import Literature.Analysis.FluidPDE.DistributionalToWeakCounterexample
import Literature.Analysis.FluidPDE.TaoEnstrophyLocalisationProofs
import Literature.Analysis.FluidPDE.JiaSverak2013Lemma8SliceTools
import Mathlib.MeasureTheory.Measure.Haar.NormedSpace
import Mathlib.MeasureTheory.Measure.Lebesgue.EqHaar
import Mathlib.Analysis.Normed.Group.Bounded
import HarnessLib

/-!
# Barrier: ENERGY DISPERSAL DOES NOT CONTROL THE ENSTROPHY — a length read off the energy density `|u|²`
# (half-energy radius, concentration function) never bounds the dissipation length `(E/X)^{1/2}` from above

Barrier catalogue entry for `NavierStokesRegularity` (D-0021), METHOD LEVEL, everything PROVED (zero fact debt).
Companion of `ScalingAudit` (homogeneity exponents must match) and `EnergySupercriticality`: this entry covers the
laws that PASS the dilation audit — scale-invariant combinations `R(u)²·X(u) ≤ C·E(u)` of an energy-geometry LENGTH
`R(u)` with the energy `E = ∫|u|²` and the enstrophy `X = ∫|∇u|²_F` — and records why they still fail.
STRUCTURED BLOCK (cell `ns-claims` MAP-SCHEMA §5):
* technique_class: «energy bookkeeping + Gagliardo–Nirenberg/Hölder on balls ⇒ an a-priori SCALE LAW tying an
  energy-concentration radius to the enstrophy» (T1/T3 energy-class arguments with a concentration length).
* blocks: every law `R(u)²·X(u) ≤ C·E(u)` (any universal `C`) whose length `R(u)` is `≥ r` whenever no ball of
  radius `r` carries a quarter of the energy (half-energy radius `inf{ρ : ∃x₀, ∫_{B(x₀,ρ)}|u|² ≥ ½∫|u|²}`,
  concentration-function radii, …), on smooth compactly supported divergence-free fields on `ℝ³` (Clay data, `t = 0`).
* because (kernel, `energyDispersalNoEnstrophyControl_holds`): for every `r > 0` and `C` the TWO-SCALE field
  `u = θ(·/L) + λθ(λ·)` (`twoScale`; `θ = curl(η e₂)` the tree's `C_c^∞` divergence-free field) has, for suitable
  `L, λ`, EVERY `r`-ball carrying `< ¼∫|u|²` (the spread copy holds the energy: sup-bound × ball volume) and
  `r²∫|∇u|²_F ≥ C∫|u|² > 0` (the concentrated copy holds the gradient square `~λ`, energy `~λ⁻¹`); only dilation
  bookkeeping (`∫g(c·) = c⁻³∫g`, `∫|D(f(c·))|²_F = c⁻¹∫|Df|²_F`) and pointwise inequalities — no oscillatory integrals.
* mechanism (what the sources print): a length built from `|u|²` is a PHYSICAL-space statistic of the energy
  distribution, while the dissipation length is the inverse FREQUENCY moment `κ_{1,0} = (H₁/H₀)^{1/2}` —
  Doering–Gibbon §6.3 «A natural definition of a length scale» (pp. 125–127): «The term "smallest length scale" is
  not uniquely defined and so requires some thought», moments «`[k^{2N}]_{s.a.} = ∫|k|^{2N}|û|²/∫|û|² := H_N/H_0`»
  (6.3.4), wavenumbers «`κ_{N,r}(t) = (F_N/F_r)^{1/2(N−r)}`» (Def. 6.1 (6.3.8))
  [cite: DoeringGibbon1995, §6.3 (6.3.4)–(6.3.8) pp.125–127]; a spread plus a concentrated component move the two
  statistics independently — Tao's supercriticality heuristic («the rescaled unit-scale solution can be as bad as
  an arbitrary smooth vector field with kinetic energy … at most `Eλ`») in a form the ONE-parameter dilation audit
  cannot see: `R²X/E` is invariant under `u ↦ u(λ·)` and `u ↦ a·u`.
  [cite: Tao2007WhyNSHard, supercriticality paragraph (rescaling `u^{(λ)}`)]
* evasions_known: (a) the CONVERSE direction is true (a ball of radius `R` holding half of `∫|u|²` forces
  `R²X ≳ E`: Sobolev `H¹ ⊂ L⁶` + Hölder on the ball; cell record: `Literature.Claims.NS.Alneel2026.Step_P3rev` true
  for small `C`); (b) a law valid only at POSITIVE times along the flow is not excluded by data — but «for all
  `t ∈ [0,T)`» contains `t = 0`; (c) a FREQUENCY-side hypothesis (band-limited data) changes the class — see
  `BandLimitedClassNotInvariant`.
* scope_caveats: `ℝ³`; `C_c^∞` divergence-free fields; Frobenius gradient square; threshold `¼` = «half of
  `E₀ = ½∫|u|²`»; constants not optimised.
* status: PROVED here; cell instance C156 `Literature.Claims.NS.Alneel2026` (Zenodo 21706638, Thm 2.1 p.2 l.2–6
  `Thm21` «R(t)²X(t) ≤ 16C_GN E₀», display (6) p.2 l.43–49 `Step6_display`; head of record FL @ `Step_P3tail`
  p.3 l.28–49 by `…Theorems.Alneel2026.not_Step_P3tail`; Theorem 2.1 refuted ∀C Summits-side by the second refuter's
  modulated witness `…Theorems.Alneel2026Second.not_Thm21`). This file is the claim-independent METHOD statement
  (two-scale superposition, no claim vocabulary); seat `ns-claims-salvage-p3` g5.

WHAT THIS IS NOT: not a claim about NS regularity or blow-up; not a claim about any author beyond the typed locator.
-/

noncomputable section

open Set MeasureTheory Filter Metric Function
open scoped ENNReal NNReal Topology ContDiff

namespace Literature.Barriers.NavierStokesRegularity

namespace EnergyDispersal

open Literature.Analysis Literature.Analysis.FluidPDE
open Literature.Analysis.FluidPDE.DistributionalToWeakCounterexample (θ θ_contDiff θ_hasCompactSupport
  θ_isDivFree exists_θ_ne_zero)

local notation "E3" => EuclideanSpace ℝ (Fin 3)

/-- `∫ g(c x) dx = (c³)⁻¹ ∫ g` on `ℝ³`, `c > 0`. [folklore] -/
private theorem integral_comp_smul_three (g : E3 → ℝ) {c : ℝ} (hc : 0 < c) :
    ∫ x, g (c • x) = (c ^ 3)⁻¹ * ∫ y, g y := by
  rw [Measure.integral_comp_smul volume g c, finrank_euclideanSpace_fin, smul_eq_mul,
    abs_of_nonneg (by positivity)]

- - -

Brief -> Your output must be an exact copy of every entry.

Expected answer ->
import Literature.Analysis.FluidPDE.DistributionalToWeakCounterexample
import Literature.Analysis.FluidPDE.TaoEnstrophyLocalisationProofs
import Literature.Analysis.FluidPDE.JiaSverak2013Lemma8SliceTools
import Mathlib.MeasureTheory.Measure.Haar.NormedSpace
import Mathlib.MeasureTheory.Measure.Lebesgue.EqHaar
import Mathlib.Analysis.Normed.Group.Bounded
import HarnessLib

/-!
# Barrier: ENERGY DISPERSAL DOES NOT CONTROL THE ENSTROPHY — a length read off the energy density `|u|²`
# (half-energy radius, concentration function) never bounds the dissipation length `(E/X)^{1/2}` from above

Barrier catalogue entry for `NavierStokesRegularity` (D-0021), METHOD LEVEL, everything PROVED (zero fact debt).
Companion of `ScalingAudit` (homogeneity exponents must match) and `EnergySupercriticality`: this entry covers the
laws that PASS the dilation audit — scale-invariant combinations `R(u)²·X(u) ≤ C·E(u)` of an energy-geometry LENGTH
`R(u)` with the energy `E = ∫|u|²` and the enstrophy `X = ∫|∇u|²_F` — and records why they still fail.
STRUCTURED BLOCK (cell `ns-claims` MAP-SCHEMA §5):
* technique_class: «energy bookkeeping + Gagliardo–Nirenberg/Hölder on balls ⇒ an a-priori SCALE LAW tying an
  energy-concentration radius to the enstrophy» (T1/T3 energy-class arguments with a concentration length).
* blocks: every law `R(u)²·X(u) ≤ C·E(u)` (any universal `C`) whose length `R(u)` is `≥ r` whenever no ball of
  radius `r` carries a quarter of the energy (half-energy radius `inf{ρ : ∃x₀, ∫_{B(x₀,ρ)}|u|² ≥ ½∫|u|²}`,
  concentration-function radii, …), on smooth compactly supported divergence-free fields on `ℝ³` (Clay data, `t = 0`).
* because (kernel, `energyDispersalNoEnstrophyControl_holds`): for every `r > 0` and `C` the TWO-SCALE field
  `u = θ(·/L) + λθ(λ·)` (`twoScale`; `θ = curl(η e₂)` the tree's `C_c^∞` divergence-free field) has, for suitable
  `L, λ`, EVERY `r`-ball carrying `< ¼∫|u|²` (the spread copy holds the energy: sup-bound × ball volume) and
  `r²∫|∇u|²_F ≥ C∫|u|² > 0` (the concentrated copy holds the gradient square `~λ`, energy `~λ⁻¹`); only dilation
  bookkeeping (`∫g(c·) = c⁻³∫g`, `∫|D(f(c·))|²_F = c⁻¹∫|Df|²_F`) and pointwise inequalities — no oscillatory integrals.
* mechanism (what the sources print): a length built from `|u|²` is a PHYSICAL-space statistic of the energy
  distribution, while the dissipation length is the inverse FREQUENCY moment `κ_{1,0} = (H₁/H₀)^{1/2}` —
  Doering–Gibbon §6.3 «A natural definition of a length scale» (pp. 125–127): «The term "smallest length scale" is
  not uniquely defined and so requires some thought», moments «`[k^{2N}]_{s.a.} = ∫|k|^{2N}|û|²/∫|û|² := H_N/H_0`»
  (6.3.4), wavenumbers «`κ_{N,r}(t) = (F_N/F_r)^{1/2(N−r)}`» (Def. 6.1 (6.3.8))
  [cite: DoeringGibbon1995, §6.3 (6.3.4)–(6.3.8) pp.125–127]; a spread plus a concentrated component move the two
  statistics independently — Tao's supercriticality heuristic («the rescaled unit-scale solution can be as bad as
  an arbitrary smooth vector field with kinetic energy … at most `Eλ`») in a form the ONE-parameter dilation audit
  cannot see: `R²X/E` is invariant under `u ↦ u(λ·)` and `u ↦ a·u`.
  [cite: Tao2007WhyNSHard, supercriticality paragraph (rescaling `u^{(λ)}`)]
* evasions_known: (a) the CONVERSE direction is true (a ball of radius `R` holding half of `∫|u|²` forces
  `R²X ≳ E`: Sobolev `H¹ ⊂ L⁶` + Hölder on the ball; cell record: `Literature.Claims.NS.Alneel2026.Step_P3rev` true
  for small `C`); (b) a law valid only at POSITIVE times along the flow is not excluded by data — but «for all
  `t ∈ [0,T)`» contains `t = 0`; (c) a FREQUENCY-side hypothesis (band-limited data) changes the class — see
  `BandLimitedClassNotInvariant`.
* scope_caveats: `ℝ³`; `C_c^∞` divergence-free fields; Frobenius gradient square; threshold `¼` = «half of
  `E₀ = ½∫|u|²`»; constants not optimised.
* status: PROVED here; cell instance C156 `Literature.Claims.NS.Alneel2026` (Zenodo 21706638, Thm 2.1 p.2 l.2–6
  `Thm21` «R(t)²X(t) ≤ 16C_GN E₀», display (6) p.2 l.43–49 `Step6_display`; head of record FL @ `Step_P3tail`
  p.3 l.28–49 by `…Theorems.Alneel2026.not_Step_P3tail`; Theorem 2.1 refuted ∀C Summits-side by the second refuter's
  modulated witness `…Theorems.Alneel2026Second.not_Thm21`). This file is the claim-independent METHOD statement
  (two-scale superposition, no claim vocabulary); seat `ns-claims-salvage-p3` g5.

WHAT THIS IS NOT: not a claim about NS regularity or blow-up; not a claim about any author beyond the typed locator.
-/

noncomputable section

open Set MeasureTheory Filter Metric Function
open scoped ENNReal NNReal Topology ContDiff

namespace Literature.Barriers.NavierStokesRegularity

namespace EnergyDispersal

open Literature.Analysis Literature.Analysis.FluidPDE
open Literature.Analysis.FluidPDE.DistributionalToWeakCounterexample (θ θ_contDiff θ_hasCompactSupport
  θ_isDivFree exists_θ_ne_zero)

local notation "E3" => EuclideanSpace ℝ (Fin 3)

/-- `∫ g(c x) dx = (c³)⁻¹ ∫ g` on `ℝ³`, `c > 0`. [folklore] -/
private theorem integral_comp_smul_three (g : E3 → ℝ) {c : ℝ} (hc : 0 < c) :
    ∫ x, g (c • x) = (c ^ 3)⁻¹ * ∫ y, g y := by
  rw [Measure.integral_comp_smul volume g c, finrank_euclideanSpace_fin, smul_eq_mul,
    abs_of_nonneg (by positivity)]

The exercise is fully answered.